Margaret Stewart Rogers, who worked in journalism and real estate and was a horsewoman, died Sunday after a four-year struggle with cancer at the Greater Baltimore Medical Center. She was 49.

The former Margaret Stewart Phelps was a lifelong Maryland resident who, until moving to Baltimore to pursue a career, lived at "Serendipity," the family farm in Glen Arm.

Known as "Maggie" to her friends, she was the great-granddaughter of Judge Charles Edward Phelps of the Baltimore City Supreme Bench, now the Circuit Court.

She graduated from Bryn Mawr School in 1963 and attended St. Mary's College. She was presented at the Bachelors Cotillon in 1963.

As a cub reporter at the News American, she was sent to cover a court case that was postponed. The city editor suggested that she pick up another court story and she wandered into the courtroom of Judge Henry L. Rogers, who engaged her in conversation and invited her to lunch. They were married in 1969.

She continued working at the News American until 1972. Her husband died in 1992.

She was associated on a full-and part-time basis with the real estate companies of O'Conor, Piper and Flynn and Prudential Preferred Properties until her illness forced her to quit working.

When her cancer first was diagnosed, she found renewed energy and spirit in the outdoors and returned to show riding, which she had pursued as a girl. She acquired a retired and not-quite-winning thoroughbred named Dr. Wimmer and the horse won some ribbons at area horse shows.

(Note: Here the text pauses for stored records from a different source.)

/-- The depth-one letters `0^{n-1}1` are the word of the index `(n)`, `n ≥ 1`. -/
theorem depthOneLetters_eq_bword {n : ℕ} (hn : 1 ≤ n) : depthOneLetters n = bword n [n] := by
  obtain ⟨n, rfl⟩ : ∃ k, n = k + 1 := ⟨n - 1, by omega⟩
  funext i
  simp only [bword, wordOf, depthOneLetters]
  rw [FurushoPentagon.HoffmanRelationInKZ.getD_binaryWord_succ_cons]
  split_ifs with h1 h2
  · simp; omega
  · simp; omega
  · simp [MZV.binaryWord]; omega

/-- **Registered stub `stub_evenColumnTransfer`** (card `even-column-newton-pi-box`): the even depth-one
column of `HoffmanSpanInKZ` follows from `ZetaEvenBKC`, `StuffleInKZ`, `IntegerDivision`, `DoublingMove`. -/
theorem stub_evenColumnTransfer : EvenColumnTransfer := by
  intro hE hS hI hD m hm q s hd hi
  have hadm : MZV.IsAdmissible (List.replicate m 2) := MZV.isAdmissible_replicate_two m
  -- Kontsevich's representation of `ζ(2,…,2)` and its line
  let H : KZ.IntegralRep (MZV.weight (List.replicate m 2)) := KZ.mzvRep (List.replicate m 2) hadm
    (KZ.mzvIntegrand_isSemialgebraicFunOn_holds _) (KZ.mzvIntegrand_integrableOn_holds _ hadm)
  have hH : zIdx (List.replicate m 2) 1 = KZ.of H := zIdx_one_eq_of_mzvRep _ hadm
  obtain ⟨b, hb⟩ := zIdx_replicate_mem_QLine hE hS hI hD m
  -- (5) the coefficient is non-zero by evaluation
  have hb0 : b ≠ 0 := by
    rintro rfl
    have hev := KZ.relations_le_ker_eval_holds hb
    rw [AddMonoidHom.mem_ker, map_sub, hH, KZ.eval_of, KZ.eval_of, KZ.mzvRep_value_holds,
      multipleZeta_replicate_two, KZ.IntegralRep.value_constMul, Rat.cast_zero, zero_mul, sub_zero] at hev
    exact absurd hev (by positivity)
  -- hence `T_{2m}`, and with it `[ζ(2m)]`, lies on the line of `H`
  obtain ⟨a, ha⟩ : KZ.of (boxT (2 * m)) ∈ QLine H := by
    refine of_mem_QLine_of_qmul hb0 (mem_QLine_of_sub_mem (by simpa using KZ.relations.neg_mem hb) ?_)
    rw [hH]
    exact mem_QLine_of_sub_mem (by simpa using KZ.relations.neg_mem (of_qmul_one_sub_mem H))
      (of_qmul_mem_QLine 1 H)
  obtain ⟨b', hb'⟩ := zIdx_mem_QLine_boxT hD (2 * m - 2) (by omega) (hE m hm)
  have hZ : zIdx [2 * m] 1 ∈ QLine H := by
    have h1 := scale_mem_QLine b' (mem_QLine_of_sub_mem ha (of_qmul_mem_QLine a H))
    rw [KZ.scale_of] at h1
    exact mem_QLine_of_sub_mem hb' h1
  -- the given generator is `q·[ζ(2m)]`
  simp only [depthOneLetters_eq_bword (show 1 ≤ 2 * m by omega)] at hi
  have hε : Adm (bword (2 * m) [2 * m]) :=
    HoffmanDepthOne.adm_bword ⟨fun i hi => by simp at hi; omega, fun _ => by show 2 ≤ 2 * m; omega⟩ rfl
  have hs1 : KZ.of s - KZ.of (wordRep _ q hε) ∈ KZ.relations := of_sub_of_wordRep_mem_relations hε s hd hi
  have hs2 : KZ.of (wordRep _ q hε) - KZ.of (qmul q (wordRep _ 1 hε)) ∈ KZ.relations :=
    of_sub_of_mem_relations_of_eqOn rfl fun t _ => by simp [wordRep_integrand, wordFun]
  have hs3 : KZ.of (qmul q (wordRep _ 1 hε)) ∈ QLine H := by
    have := scale_mem_QLine q hZ
    rwa [zIdx_eq (N := 2 * m) rfl hε 1, KZ.scale_of] at this
  obtain ⟨q', hq'⟩ := mem_QLine_of_sub_mem hs1 (mem_QLine_of_sub_mem hs2 hs3)
  exact ⟨q', qmul q' H, rfl, fun _ _ => rfl, hq'⟩

end Summit.KontsevichZagierPeriods.LinRedNormalForm.HoffmanSpanInKZ
/-- Membership in the closed unit cube is covariant under the TIME REFLECTION `Θ'` (`= r₀`): the plaquette `r₀ p` lies in the cube
with lower corner `θ₀ c = c[0 ↦ −1 − c₀]` iff `p` lies in the cube with lower corner `c`. [folklore] -/
theorem inCube_reflect_zero (c : BlockIdx P.d (P.sitesPerDir 0)) (p : Plaq P 0) :
    (∀ κ, (p.reflect 0).src κ = (Function.update c 0 (-1 - c 0)) κ ∨ (κ ≠ (p.reflect 0).μ ∧ κ ≠ (p.reflect 0).ν ∧
        (p.reflect 0).src κ = (Function.update c 0 (-1 - c 0)) κ + 1)) ↔
      (∀ κ, p.src κ = c κ ∨ (κ ≠ p.μ ∧ κ ≠ p.ν ∧ p.src κ = c κ + 1)) := by
  have hsrc : ∀ κ, (p.reflect 0).src κ =
      if κ = 0 then (if p.μ = 0 ∨ p.ν = 0 then -(p.src 0 + 1) else -p.src 0) else p.src κ := by
    intro κ
    simp only [Plaq.reflect]
    split_ifs with h1 h2 h2
    · subst h2; rw [Site.reflect_apply, if_pos rfl, Site.shift_apply, if_pos rfl]
    · rw [Site.reflect_apply, if_neg h2, Site.shift_apply, if_neg h2]
    · subst h2; rw [Site.reflect_apply, if_pos rfl]
    · rw [Site.reflect_apply, if_neg h2]
  have hμ : (p.reflect 0).μ = p.μ := rfl
  have hν : (p.reflect 0).ν = p.ν := rfl
  refine forall_congr' fun κ => ?_
  rw [hsrc κ, hμ, hν]
  by_cases hκ : κ = 0
  · subst hκ
    rw [Function.update_self]
    simp only [if_true]
    by_cases hd : p.μ = 0 ∨ p.ν = 0
    · rw [if_pos hd]
      have hnd : ¬ ((0 : Fin P.d) ≠ p.μ ∧ 0 ≠ p.ν ∧ -(p.src 0 + 1) = -1 - c 0 + 1) := fun h => by
        rcases hd with h' | h' <;> [exact h.1 h'.symm; exact h.2.1 h'.symm]
      have hnd' : ¬ ((0 : Fin P.d) ≠ p.μ ∧ 0 ≠ p.ν ∧ p.src 0 = c 0 + 1) := fun h => by
        rcases hd with h' | h' <;> [exact h.1 h'.symm; exact h.2.1 h'.symm]
      simp only [hnd, hnd', or_false]
      constructor
      · intro h; linear_combination -h
      · intro h; rw [h]; ring
    · rw [if_neg hd]
      push Not at hd
      simp only [ne_comm (a := (0 : Fin P.d)), hd.1, hd.2, ne_eq, not_false_eq_true, true_and]
      constructor
      · rintro (h | h)
        · right; linear_combination -h
        · left; linear_combination -h
      · rintro (h | h)
        · right; rw [h]; ring
        · left; rw [h]; ring
  · rw [if_neg hκ, Function.update_of_ne hκ]

end Cube

/-! ## §4 CUBE ENERGIES `E_c(U) = Σ_{p ⊂ [c,c+1]^d} (1 − Re tr U(∂p))`: covariance, bounds, measurability, positive-half support -/

section CubeEnergy

variable {P : Params}

/-- **Cube energies are TRANSLATION covariant**: `E_c(τ_a U) = E_{c+a}(U)`. [folklore] -/
theorem cubeEnergy_translate (a c : BlockIdx P.d (P.sitesPerDir 0)) (U : GaugeField P 0 (Matrix.specialUnitaryGroup (Fin N) ℂ)) :
    (∑ p : Plaq P 0, if (∀ κ, p.src κ = c κ ∨ (κ ≠ p.μ ∧ κ ≠ p.ν ∧ p.src κ = c κ + 1)) then (1 - reTr (GaugeField.plaqHol (U.translate a) p)) else 0) =
      (∑ p : Plaq P 0, if (∀ κ, p.src κ = (c + a) κ ∨ (κ ≠ p.μ ∧ κ ≠ p.ν ∧ p.src κ = (c + a) κ + 1)) then (1 - reTr (GaugeField.plaqHol U p)) else 0) := by
  simp_rw [GaugeField.plaqHol_translate]
  refine Fintype.sum_equiv (Plaq.translateEquiv a) _ _ fun p => ?_
  exact (if_congr (inCube_translate c a p) rfl rfl).symm

/-- **Cube energies are PERMUTATION covariant**: `E_c(π·U) = E_{π·c}(U)`. [folklore] -/
theorem cubeEnergy_permute (π : Equiv.Perm (Fin P.d)) (c : BlockIdx P.d (P.sitesPerDir 0)) (U : GaugeField P 0 (Matrix.specialUnitaryGroup (Fin N) ℂ)) :
    (∑ p : Plaq P 0, if (∀ κ, p.src κ = c κ ∨ (κ ≠ p.μ ∧ κ ≠ p.ν ∧ p.src κ = c κ + 1)) then (1 - reTr (GaugeField.plaqHol (U.permute π) p)) else 0) =
      (∑ p : Plaq P 0, if (∀ κ, p.src κ = (Site.permute π c) κ ∨ (κ ≠ p.μ ∧ κ ≠ p.ν ∧ p.src κ = (Site.permute π c) κ + 1)) then (1 - reTr (GaugeField.plaqHol U p)) else 0) := by
  simp_rw [GaugeField.reTr_plaqHol_permute]
  refine Fintype.sum_equiv (Plaq.permuteEquiv π) _ _ fun p => ?_
  exact (if_congr (inCube_permute π c p) rfl rfl).symm
import Summits.BirchSwinnertonDyer.BirchSwinnertonDyer.Theorems.RamifiedHeegnerPairLeafUpperMembersOfReadingOptimalOffRows
import Summits.BirchSwinnertonDyer.BirchSwinnertonDyer.Theorems.KatoDescentTamePotSupersingularJetchevIrreducibleSwapNodeTwoGuard
import HarnessLib

/-!
# Route `RamifiedHeegnerPair`, crux U₁ `LeafRankOneUpperAtThree` (stmt-BirchSwinnertonDyer-26022), line `splitkolyvagin` —
# the S2 EXIT, part 1: the U₁ chain re-threaded with the Jetchev reading asked ONLY in Heegner fields in which `2` SPLITS,
# and that reading DISCHARGED from three named print facts (cell `bsd-potss`, k9-c4 g11's swap node)

HONEST FRAMING. Theorems only; helper file (`--supports stmt-BirchSwinnertonDyer-26022 --as helper`); nothing is booked,
no item is closed, BSD is not proved for any curve; CONDITIONAL on every displayed input. Lead prover bsd-line-rhp-p2 g8,
2026-08-28.

THE OBSERVATION. Every composition of this route that consumes the reading-grade child S2 (item 27492
`JetchevDivisibilityReadingS2` = `bsd-potss`'s `Sig.S2DivisibilityIrredAddv` VERBATIM) picks its Heegner field by
Friedberg–Hoffstein with the prime `2` SPLIT (`hFH W hw 2 …` in p610955's `leafRankOneUpper_three_of_sigmaAtDatum_of_lowerRankZero`,
`hBFH W hw {2} …` on the rank-zero side): the reading is therefore only ever used on rows `(E, K, 3)` on which `2` is NOT a
Kolyvagin prime. On exactly those rows `bsd-potss` (k9-c4 g11, `…JetchevIrreducibleSwapNodeTwoGuard` §3,
`JetchevIrreducibleSwapAtP.rowDivisibilityIrredAddv_of_namedFacts_of_heegnerHypothesis_two`) PROVED the body of S2 from THREE
NAMED PRINT FACTS: Gross 1991 Prop. 3.7 (2) (`GrossLMS1991.prop37_2_frobeniusCongruence`), Poitou–Tate duality for the
tree's Selmer structures (`GaloisCohomology.poitouTate_selmerStructure_duality_conj`, Milne ADT I Thm. 4.10) and
[GZ86 III (3.1)] image-free (`Gross1991_heegnerPoint_sub_ratTorsion_mem_E0_imageFree`). The residue of S2 as TYPED (all `K`)
is the corner «`p = 3`, `a₂(E) = 0`, `2` inert in `K`, `ρ̄_{E,3}` irreducible non-surjective» (the Kolyvagin prime `ℓ₀ = 2`,
where Gross 3.7 (2) is typed only under surjectivity) — a corner the U-compositions never visit.

* §1 `leafRankOneUpper_three_of_sigmaAtDatumTwoSplit_of_lowerRankZero` — p610955 §1 with the Σ-callback ALSO receiving
  `SatisfiesHeegnerHypothesis 2 K` (the field is the same Friedberg–Hoffstein field; proof byte-parallel).
* §2 `leafRankOneUpper_three_monoCarrier_of_twoSplitReading_of_lowerRankZero` — p615347 §2 with the reading S2 replaced by
  the 2-SPLIT reading S2|₂ := S2 with ONE extra binder `SatisfiesHeegnerHypothesis 2 K` (right after the Heegner hypothesis).
* §3 `twoSplitReading_of_namedFacts` — S2|₂ ⟸ the three named facts (potss's row theorem, re-packaged in the binder order
  of this route); `leafRankOneUpper_three_monoCarrier_of_namedFacts_of_lowerRankZero` — U₁ on a mono-multiplicative-carrier
  row from print + the three facts + L₀: NO S2.

Part 2 (`…LeafRankOneUpperAtThreeOfNamedFacts.lean`) threads §2 through the optimal member and lands the route decl
`LeafRankOneUpperAtThree` ⟸ PUB⁺ ∧ three named facts ∧ Σ★″ (27493) ∧ L₀ (26023). References: [cite: Jetchev2008, Thm. 1.4
and Cor. 1.5 (p. 812), Rem. 6.2] [cite: GrossLMS1991, Prop. 3.7 (2) (p. 240), §6 p. 245] [cite: GrossZagier1986, III (3.1);
Thm. I.(6.3) and (7.3)] [cite: MilneADT2006, Ch. I, Thm. 4.10(b)] [cite: MatarNekovar2019, Thm. 0.7 (p. 456)]
[cite: FriedbergHoffstein1995, Thm. B] [cite: Miller2011LMS, Def. 1.1].
-/

-- D-0017: single-problem summit, so `Summit.BirchSwinnertonDyer.BirchSwinnertonDyer.…` repeats a namespace BY DESIGN.
set_option linter.dupNamespace false
set_option autoImplicit false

She told friends that Wimmer was good medicine for her. It was only after they became a team that she discovered he had been named for a prominent oncologist.

She is survived by her daughter, Martha Woodward Phelps Rogers of Baltimore; and by Jonathan D. Rogers of Baltimore and Estelle Rogers of Washington, D.C., the children of her late husband.

Services were private. The family will receive visitors from 6 p.m. to 9 p.m. today at the home of Jonathan D. Rogers, 7703 Crossland Road, Pikesville.

Memorial donations may be made to the Keelty Oncology Unit at the Greater Baltimore Medical Center.